Glycation ligand binding motif in lactoferrin. Implications in diabetic infection.

Lactoferrin and lysozyme are two important, naturally occurring antibacterial proteins found in saliva, nasal secretions, milk, mucus, serum and in the lysosomes of neutrophils and macrophages. Both proteins bind specifically to glucose-modified proteins bearing advanced glycation endproducts (AGEs). Exposure to AGE-modified proteins blocks the bacterial agglutination and bacterial killing activities of lactoferrin and also inhibits the bactericidal and enzymatic activity of lysozyme. Peptide mapping by AGE ligand blot revealed two AGE-binding domains in lactoferrin, and a single AGE-binding domain in lysozyme. None of these AGE-binding domains displayed any significant homology in their primary sequences; however, a common 17-18 amino acid cysteine loop motif (CX15-16C) was identified among them, which we named an ABCD motif (AGE-Binding Cysteine-bounded Domain).
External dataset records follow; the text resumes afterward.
import Summits.QuantumFields.BalabanUV.Beta.GAN24.CombLegFaceSawtoothBlockL1

/-!
# `BalabanUV.Beta.GAN24.CombLegEnvelope` — binder row G-an2-4 ∕ (CONV-C), TRANSFER-III (the (III′) column of RULING R-gan24p1-g46-2), THE COMB LEG DICTIONARY, FOURTH WORD:
# **THE CONJUGATED (COMB-CHART) COMPOSITE LEG FAMILIES ARE LOCALISED IN UNITS ON THE SCALE OF THE SOURCE BLOCKS** — the (III′) twin of leaf-01 g57's
# `GAN24/DressedLegEnvelope.exists_legChain_envelope` (CT-2 in kernel form): `|legChain (j ↦ legComp ψ♭ R_j) m k μ z κ u| ≤ K·(k+1)·(Lc^{4(k+1)})⁻¹·e^{−κ₀‖quo (Lc^(k+1)) u − z‖∞}`
# (OWNER `b2b-balaban-gan24-p1` gen 47; no existing file touched)

NOT IN PRINT; OUR BOOKKEEPING ([folklore] triangle inequalities BY NAME over the first word's decomposition, leaf-03 g41's `legAct_legChain_respStepBm`, leaf-01 g57's
`Psi_single_envelope`, the second word's `abs_axProjBmAt_respStep_single_le` ∕ `abs_dz_PsiFaceTerm_single_le`, leaf-12's (N1) letter; 0 `def`, 0 cited facts, 0 `def … : Prop`,
0 sorry).  HONEST FRAMING (cell contract, verbatim): «discharging `BetaPertH` makes Bałaban's UV stability UNCONDITIONAL — a real constructive-QFT result; it is NOT the continuum
limit and NOT the Clay problem.»  HONEST DEPENDENCY (verbatim): «continuum YM on T⁴ ⇐ BetaPertH ∧ nine spine estimates (0/9 proved); BetaPertH ⇐ (D1) ∧ (D4) ∧ CAP+tail;
G-an2-4 gates asym, D1 and NE2/3/4.»

WHY.  The third word gave the conjugated legs in BLOCK-ℓ¹ (the kernel-leg hypothesis `hρ` of the (H1♮) core).  The multiplier-column windows (the OWNER's part 3b
`DressedLegMultiplierColumnEnvelope`, input of part 4 `CarrierKernelLegBlockL1.kChain_dressed_inr_succ`) read the UPPER chain in SUP against the bottom leg's multiplier block; at
(III′) the upper chain is the conjugated one (the second word's analysis: `krow (Ψ̂_S K Ψ̂_Sᵀ)` carries `ψ♭` on its field columns only), so its SUP envelope is the input the
part-3b ∕ part-4 twins will need.  In sup currency the face levels are NOT equal: level `i` has amplitude `∝ Lc^{−(5k+5−i)}`, each `≤ (Lc^{4(k+1)})⁻¹` (the crude count used
here, `(k+1)`-linear; the geometric count would give `2·(Lc^{4k+5})⁻¹` at `2 ≤ Lc`).
WHAT (`d = 3`, `[NeZero Lc]`, in-block roots `r` (face weights of `Ψ̂_S`) and `ρ = toSite rr` (dressing); §1–§2 PARAMETRIC in leaf-12's (N1) data `κ₀ ≥ 0`, `C ≥ 0`):
* §1 **`abs_dz_PsiFace_single_le`** — THE FACE SAWTOOTH IN SUP: `|dz (PsiFace r ρ Lc m k (single μ z)) κ y| ≤ 2·(k+1)·faceWtSum r Lc·(1 + 8·Lc·(e^{κ₀}+1))·e^{κ₀}·C·(Lc^{4(k+1)})⁻¹·
  e^{−κ₀‖quo (Lc^{k+1}) y − z‖∞}` for ALL `m k μ z κ y` (the second word's face jump summed over the `k+1` levels).
* §2 **`abs_legChain_psiLeg_single_le`** (`2 ≤ Lc`): `|legChain (j ↦ legComp ψ♭ R_j) m k μ z κ u| ≤ ((1 + 8·Lc·(e^{κ₀}+1))·C + 16·C·(e^{κ₀}+1)
  + 2·(k+1)·faceWtSum r Lc·(1 + 8·Lc·(e^{κ₀}+1))·e^{κ₀}·C)·(Lc^{4(k+1)})⁻¹·e^{−κ₀‖quo (Lc^{k+1}) u − z‖∞}` — `Π^ρ_bm T^B` (second word §2, `(Lc^{5(k+1)})⁻¹ ≤ (Lc^{4(k+1)})⁻¹`),
  `dz Ψ` (leaf-01's `Psi_single_envelope` at `u + e_κ` and `u`, the unit shift costing `e^{κ₀}`), `dz PsiFace` (§1).
* §3 **`exists_legChain_psiLeg_envelope`** (`2 ≤ Lc`) — leaf-12's rate `κ₀ > 0` and ONE `K ≥ 0`, uniform in both in-block roots, with
  `|legChain (j ↦ legComp ψ♭ R_j) m k μ z κ u| ≤ K·(k+1)·(Lc^{4(k+1)})⁻¹·e^{−κ₀‖quo (Lc^(k+1)) u − z‖∞}` for ALL `r rr m k μ z κ u` — leaf-01's `exists_legChain_envelope` for the
  (III′) legs, with a `(k+1)`-linear constant.
Asserts NOTHING about Bałaban's tables; NOT the part-3b ∕ part-4 twins (next words), NOT a window, NOT a letter row; the (III′) campaign is NOT asked (an2 W-4) — typed while idle
under R-2; NEVER «G-an2-4 closed» as (CONV-C); NOT D1, NOT `BetaPertH`, NOT continuum, NOT Clay.  2026-08-25.
-/

noncomputable section

open Finset
open scoped BigOperators
open Literature.MathematicalPhysics.QuantumFieldTheory
open Literature.MathematicalPhysics.QuantumFieldTheory.LatticeForm (quo)
open Literature.MathematicalPhysics.QuantumFieldTheory.Balaban1983to89
open Literature.MathematicalPhysics.QuantumFieldTheory.Balaban1983to89.Beta
open B4ContourShift (supNorm)
open AffineAveraging (Form0 Form1 Site box toSite unitVec dz)
open BalabanCompositeJets (respStep)
open Summit.QuantumFields.BalabanUV.Beta.AxialProjectorBlockMean (axProjBmAt)
open Summit.QuantumFields.BalabanUV.Beta.SymCorrectorKernel (psiKS)
open Summit.QuantumFields.BalabanUV.Beta.SymCorrectorFace (faceWtSum faceWtSum_nonneg)
open Summit.QuantumFields.BalabanUV.Beta.GAN24.Push4 (legComp)
open Summit.QuantumFields.BalabanUV.Beta.GAN24.Push4Iter (legChain)
open Summit.QuantumFields.BalabanUV.Beta.GAN24.RespStepBmDecompLegs (legAct)
open Summit.QuantumFields.BalabanUV.Beta.GAN24.RespStepBmDecompExact (respStepBmSeq)
open Summit.QuantumFields.BalabanUV.Beta.GAN24.RespStepBmDecompPsi (Psi legAct_legChain_respStepBm)
open Summit.QuantumFields.BalabanUV.Beta.GAN24.RespStepDecay (exists_respStep_decay_and_grad)
open Summit.QuantumFields.BalabanUV.Beta.GAN24.UndressedResponseUnits (inv_cast_pow_pow)
open Summit.QuantumFields.BalabanUV.Beta.GAN24.DressedLegEnvelope (legAct_single summable_single_and_le Psi_single_envelope)
open Summit.QuantumFields.BalabanUV.Beta.GAN24.StaircaseFaces (env_add_unitVec_le)
open Summit.QuantumFields.BalabanUV.Beta.GAN24.CombLegChainGauge (facePotential PsiFace legAct_legChain_psiLeg_eq)
open Summit.QuantumFields.BalabanUV.Beta.GAN24.CombLegFaceSawtoothBlockL1 (dz_PsiFace_apply abs_axProjBmAt_respStep_single_le abs_dz_PsiFaceTerm_single_le)

namespace Summit.QuantumFields.BalabanUV.Beta.GAN24.CombLegEnvelope

section Four

variable {Lc : ℕ} [NeZero Lc] {κ₀ C : ℝ} (hκ : 0 ≤ κ₀) (hC : 0 ≤ C)
  (hN1 : ∀ (m k : ℕ) (μ : Fin (3 + 1)) (z : Site (3 + 1)) (l'' : Fin (3 + 1)) (w' : Site (3 + 1)),
    |respStep (d := 3) (Lc ^ m) (Lc ^ (m + k + 1)) μ z l'' w'| ≤
      C * ((Lc : ℝ) ^ (5 * (k + 1)))⁻¹ * Real.exp (-(κ₀ * supNorm (quo (Lc ^ (k + 1)) w' - z))))
  {r : Fin (3 + 1) → ℕ} (hr : r ∈ box (3 + 1) Lc) {rr : Fin (3 + 1) → ℕ} (hrr : rr ∈ box (3 + 1) Lc)
include hκ hC hN1 hr hrr

/-! ## §1 The face sawtooth in sup -/

/-- NOT IN PRINT; OUR BOOKKEEPING.  **THE FACE SAWTOOTH OF THE CONJUGATED LEGS IN SUP** (`d = 3`, in-block roots; parametric in (N1)): for ALL `m k μ z κ y`,
`|dz (PsiFace r ρ Lc m k (single μ z)) κ y| ≤ 2·(k+1)·faceWtSum r Lc·(1 + 8·Lc·(e^{κ₀}+1))·e^{κ₀}·C·(Lc^{4(k+1)})⁻¹·e^{−κ₀‖quo (Lc^{k+1}) y − z‖∞}` — the second word's level-`i` face
jump (`≤ 2·amplitude_i·e^{κ₀}·E` on the faces, `0` off them), each amplitude `(Lc^{5(k−i+1)})⁻¹·(Lc^{4i})⁻¹ ≤ (Lc^{4(k+1)})⁻¹`, summed over the `k+1` levels. -/
theorem abs_dz_PsiFace_single_le (m k : ℕ) (μ : Fin (3 + 1)) (z : Site (3 + 1)) (κ : Fin (3 + 1)) (y : Site (3 + 1)) :
    |dz (PsiFace r (toSite rr) Lc m k (fun μ' y => if μ' = μ then (if y = z then (1 : ℝ) else 0) else 0)) κ y|
      ≤ 2 * ((k : ℝ) + 1) * faceWtSum r Lc * (1 + 8 * (Lc : ℝ) * (Real.exp κ₀ + 1)) * Real.exp κ₀ * C * ((Lc : ℝ) ^ (4 * (k + 1)))⁻¹ *
          Real.exp (-(κ₀ * supNorm (quo (Lc ^ (k + 1)) y - z))) := by
  have hL1 : (1 : ℝ) ≤ Lc := by exact_mod_cast Nat.one_le_iff_ne_zero.2 (NeZero.ne Lc)
  have hF0 := faceWtSum_nonneg r Lc
  set E : ℝ := Real.exp (-(κ₀ * supNorm (quo (Lc ^ (k + 1)) y - z))) with hE
  have hE0 : 0 ≤ E := (Real.exp_pos _).le
  rw [dz_PsiFace_apply]
  refine (Finset.abs_sum_le_sum_abs _ _).trans ?_
  have hterm : ∀ i ∈ Finset.range (k + 1),
      |((Lc : ℝ) ^ ((3 + 1) * i))⁻¹ *
          facePotential r Lc (legAct (legChain (respStepBmSeq (d := 3) (toSite rr) Lc) (m + i) (k - i))
            (fun μ' y => if μ' = μ then (if y = z then (1 : ℝ) else 0) else 0)) (AveragingContours.blk (Lc ^ i) (y + unitVec κ))
        - ((Lc : ℝ) ^ ((3 + 1) * i))⁻¹ *
          facePotential r Lc (legAct (legChain (respStepBmSeq (d := 3) (toSite rr) Lc) (m + i) (k - i))
            (fun μ' y => if μ' = μ then (if y = z then (1 : ℝ) else 0) else 0)) (AveragingContours.blk (Lc ^ i) y)|
        ≤ 2 * faceWtSum r Lc * (1 + 8 * (Lc : ℝ) * (Real.exp κ₀ + 1)) * Real.exp κ₀ * C * ((Lc : ℝ) ^ (4 * (k + 1)))⁻¹ * E := by
    intro i hi
    have hik : i ≤ k := Nat.lt_succ_iff.1 (Finset.mem_range.1 hi)
    refine (abs_dz_PsiFaceTerm_single_le hκ hC hN1 hr hrr m k i hik μ z κ y).trans ?_
    have hpow : ((Lc : ℝ) ^ (5 * (k - i + 1)))⁻¹ * ((Lc : ℝ) ^ ((3 + 1) * i))⁻¹ ≤ ((Lc : ℝ) ^ (4 * (k + 1)))⁻¹ := by
      rw [← mul_inv, ← pow_add]
      exact inv_anti₀ (by positivity) (pow_le_pow_right₀ hL1 (by omega))
    have hK0 : 0 ≤ 2 * faceWtSum r Lc * (1 + 8 * (Lc : ℝ) * (Real.exp κ₀ + 1)) * C * Real.exp κ₀ * E := by positivity
    split_ifs
    · calc _ = (2 * faceWtSum r Lc * (1 + 8 * (Lc : ℝ) * (Real.exp κ₀ + 1)) * C * Real.exp κ₀ * E) *
              (((Lc : ℝ) ^ (5 * (k - i + 1)))⁻¹ * ((Lc : ℝ) ^ ((3 + 1) * i))⁻¹) := by ring
        _ ≤ (2 * faceWtSum r Lc * (1 + 8 * (Lc : ℝ) * (Real.exp κ₀ + 1)) * C * Real.exp κ₀ * E) * ((Lc : ℝ) ^ (4 * (k + 1)))⁻¹ :=
            mul_le_mul_of_nonneg_left hpow hK0
        _ = _ := by ring
    · positivity
  refine (Finset.sum_le_sum hterm).trans (le_of_eq ?_)
  rw [Finset.sum_const, Finset.card_range, nsmul_eq_mul]
  push_cast
  ring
Similar domains are also present in other antimicrobial proteins such as defesins. Hydrophilicity analysis indicated that each of these ABCD loops is markedly hydrophilic. Synthetic peptides, corresponding to these motifs in lactoferrin and lysozyme, exhibited AGE-binding activity. Since diabetes is associated with abnormally high levels of tissue and serum AGEs, the elevated AGEs may inhibit endogenous antibacterial proteins by binding to the conserved ABCD motif, thereby increasing susceptibility to bacterial infections in diabetic individuals. These results may provide a basis for the development of new approaches to prevent diabetic infections.